Author, publish & present detailed formal Findings, Analysis, and Recommendation Reports to the Product Owner and Senior Leadership responsible for the failed component.
For Infrastructure-based failures, lead the OnPrem and/or Public Cloud (AWS, Azure, Google) Infrastructure Team (compute, network and/or storage) for remediation of the failed component (e.g., firewall, circuit, disk).
For Software-based failures, lead the Application Software Development Team, either internally or a vendor, for remediation of the failed software module (e.g., application code, SQL, Messaging).
1. Interview Customers & Review Prior Incident Reports
Conduct detailed interviews with the customers to gather information about the poor end user experience and/or slow business transactions.
Review written incident reports previously written by the infrastructure and/or application teams to understand the initial findings and reported issues.
2. Collect Forensic Evidence Collected by Other Teams
IP Addresses for each endpoint
Architecture diagrams of the systems
Application and infrastructure logs
Data Center network diagrams
Performance reports detailing the incident.

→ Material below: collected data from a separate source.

import Literature.MathematicalPhysics.QuantumManyBody.BoseGasHardSet
import HarnessLib

/-!
# Hard layers and softened profiles of a pair potential (definitions)

Topic `Literature/MathematicalPhysics/QuantumManyBody`, sequel of `BoseGasHardSet.lean` (hard radii `hardRad v ⊆ [0, R₀]` of a
pair potential `v : ℝ → [0, ∞]`: the radii near which `v(|·|)` is not integrable). Vocabulary for the form-core theorem
of the periodic `N`-body problem with hard-core pair potentials (the `C¹` Bose core is a form core of the maximal form
`Q_v` also when `v(|·|) ∉ L¹_loc`, cf. B. Simon, J. Operator Theory 1 (1979) Thm. 2.1 for the `L¹_loc` case), whose proof
cuts finite-energy functions off near the **hard configurations** and softens `v` near its hard radii:

* `pairRad L X i j n = |xᵢ - xⱼ - L n|` — the radius of the pair `(i, j)` seen through the lattice image `n ∈ ℤ³`
  (the arguments of `v` in the periodic interaction `∑_{i<j} ∑ₙ v(|xᵢ - xⱼ - Ln|)`);
* `hardLayer v L s` — the configurations one of whose pair-image radii lies within `s` of a hard radius
  (for `s = 0`: the hard configurations, where the periodic interaction is not locally integrable);
* `hardZone v L s` — the transition zone: some pair-image radius is within `3s` of, but not at, a hard radius;
* `awayProfile v θ = v · 1{dist(·, hardRad v) ≥ θ}` — the potential switched off within `θ` of its hard radii
  (a profile with `awayProfile v θ (|·|) ∈ L¹(ℝ³)`, equal to `v` off the `θ`-neighbourhood of the hard radii).

Tagged folklore; context [LSSY2005] Ch. 2 (2.1) (hard cores allowed in the standing class of interactions).
-/

noncomputable section

open MeasureTheory Set Metric
open scoped ENNReal

namespace Literature.MathematicalPhysics.QuantumManyBody.BoseGas

variable {N : ℕ}

/-- The radius `|xᵢ - xⱼ - L n|` of the pair `(i, j)` through the lattice image `n ∈ ℤ³`. [folklore] -/
def pairRad (L : ℝ) (X : Config N) (i j : Fin N) (n : Fin 3 → ℤ) : ℝ :=
  ‖X i - X j - latticeVec L n‖

/-- The **hard layer** of width `s`: configurations with a pair-image radius within `s` of a hard radius of `v`.
[folklore] -/
def hardLayer (v : ℝ → ℝ≥0∞) (L s : ℝ) : Set (Config N) :=
  {X | ∃ (i j : Fin N) (n : Fin 3 → ℤ), i ≠ j ∧ infDist (pairRad L X i j n) (hardRad v) ≤ s}

/-- The **transition zone** of width `3s`: configurations with a pair-image radius within `3s` of, but not at, a hard
radius of `v`. [folklore] -/
def hardZone (v : ℝ → ℝ≥0∞) (L s : ℝ) : Set (Config N) :=
  {X | ∃ (i j : Fin N) (n : Fin 3 → ℤ), i ≠ j ∧ 0 < infDist (pairRad L X i j n) (hardRad v) ∧
    infDist (pairRad L X i j n) (hardRad v) ≤ 3 * s}

/-- The **softened profile** `v · 1{dist(·, hardRad v) ≥ θ}`: the potential switched off within `θ` of its hard radii.
[folklore] -/
def awayProfile (v : ℝ → ℝ≥0∞) (θ : ℝ) : ℝ → ℝ≥0∞ :=
  {r | θ ≤ infDist r (hardRad v)}.indicator v

variable {v : ℝ → ℝ≥0∞} {L : ℝ}

/-- `pairRad` unfolded. [folklore] -/
theorem pairRad_eq (L : ℝ) (X : Config N) (i j : Fin N) (n : Fin 3 → ℤ) :
    pairRad L X i j n = ‖X i - X j - latticeVec L n‖ := rfl

/-- The hard layers increase with the width. [folklore] -/
theorem hardLayer_mono (v : ℝ → ℝ≥0∞) (L : ℝ) {s s' : ℝ} (h : s ≤ s') :
    (hardLayer v L s : Set (Config N)) ⊆ hardLayer v L s' := by
  rintro X ⟨i, j, n, hij, hX⟩
  exact ⟨i, j, n, hij, hX.trans h⟩

/-- The transition zones increase with the width. [folklore] -/
theorem hardZone_mono (v : ℝ → ℝ≥0∞) (L : ℝ) {s s' : ℝ} (h : s ≤ s') :
    (hardZone v L s : Set (Config N)) ⊆ hardZone v L s' := by
  rintro X ⟨i, j, n, hij, h0, hX⟩
  exact ⟨i, j, n, hij, h0, hX.trans (by linarith)⟩

/-- The transition zone lies in the hard layer of triple width. [folklore] -/
theorem hardZone_subset_hardLayer (v : ℝ → ℝ≥0∞) (L s : ℝ) :
    (hardZone v L s : Set (Config N)) ⊆ hardLayer v L (3 * s) := by
  rintro X ⟨i, j, n, hij, -, hX⟩
  exact ⟨i, j, n, hij, hX⟩

/-- The softened profile is dominated by the profile. [folklore] -/
theorem awayProfile_le (v : ℝ → ℝ≥0∞) (θ r : ℝ) : awayProfile v θ r ≤ v r :=
  indicator_le_self _ _ r

/-- Away from the `θ`-neighbourhood of the hard radii the softened profile is the profile. [folklore] -/
theorem awayProfile_eq_of_le {θ r : ℝ} (h : θ ≤ infDist r (hardRad v)) : awayProfile v θ r = v r :=
  indicator_of_mem (by exact h) _

/-- Within the `θ`-neighbourhood of the hard radii the softened profile vanishes. [folklore] -/
theorem awayProfile_eq_zero_of_lt {θ r : ℝ} (h : infDist r (hardRad v) < θ) : awayProfile v θ r = 0 :=
  indicator_of_notMem (by simpa using h) _

/-- The softened profiles decrease with `θ`. [folklore] -/
theorem awayProfile_anti (v : ℝ → ℝ≥0∞) {θ θ' : ℝ} (h : θ ≤ θ') (r : ℝ) : awayProfile v θ' r ≤ awayProfile v θ r :=
  indicator_le_indicator_of_subset (fun _ hx => h.trans hx) (fun _ => zero_le) r

/-- The softened profile of a measurable profile is measurable. [folklore] -/
theorem measurable_awayProfile (hv : Measurable v) (θ : ℝ) : Measurable (awayProfile v θ) :=
  hv.indicator (measurableSet_le measurable_const (continuous_infDist_pt _).measurable)

/-- The softened profile inherits the range of the profile. [folklore] -/
theorem awayProfile_eq_zero_of_range {R₀ : ℝ} (hv0 : ∀ r, R₀ < r → v r = 0) (θ : ℝ) {r : ℝ} (hr : R₀ < r) :
    awayProfile v θ r = 0 :=
  nonpos_iff_eq_zero.1 ((awayProfile_le v θ r).trans (hv0 r hr).le)

end Literature.MathematicalPhysics.QuantumManyBody.BoseGas

end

3. Create Network Topology
Identify Data Center hosting each processing tier.
Identify the in-between networks (primary & redundant)
Create a new topology map of the flows for the application.
4. Network Packet Collection Points
Research network taps & ER-SPANs which can collect traffic of interest.
Configure packet brokers to collect traffic.
Identify the in-between networks (primary & redundant)
Create a new topology map of the flows for the application.
Network topologies.
Performance reports detailing the incident.
Collect TCP/IP network packets from strategic network locations where the relevant network traffic traverses the client Backbone Network and/or connects to Public Cloud Platforms (AWS, Azure, Google Cloud Platform).
5. Findings and Analysis Report
Publish a detailed Findings & Analysis Report for review by the Product Owner of the Processing Tier responsible for the slowdown. The report should include:
An overview of the profiling results.
Identified bottlenecks and their locations.
Any anomalies or irregularities observed during packet analysis.
6. Collaboration for Root Cause Analysis
Collaborate closely with the Product Team to perform a deeper analysis of the specific circumstances leading to the performance issue.
Identify the root cause of the problem and recommend remediation steps.
7. Remediation and Resolution
Work with the responsible Product Owner to implement the recommended remediation steps.
Ensure that the issue is resolved and the Service Level Agreement (SLA) thresholds are met once again.
Continue monitoring and adjusting as necessary to maintain performance standards.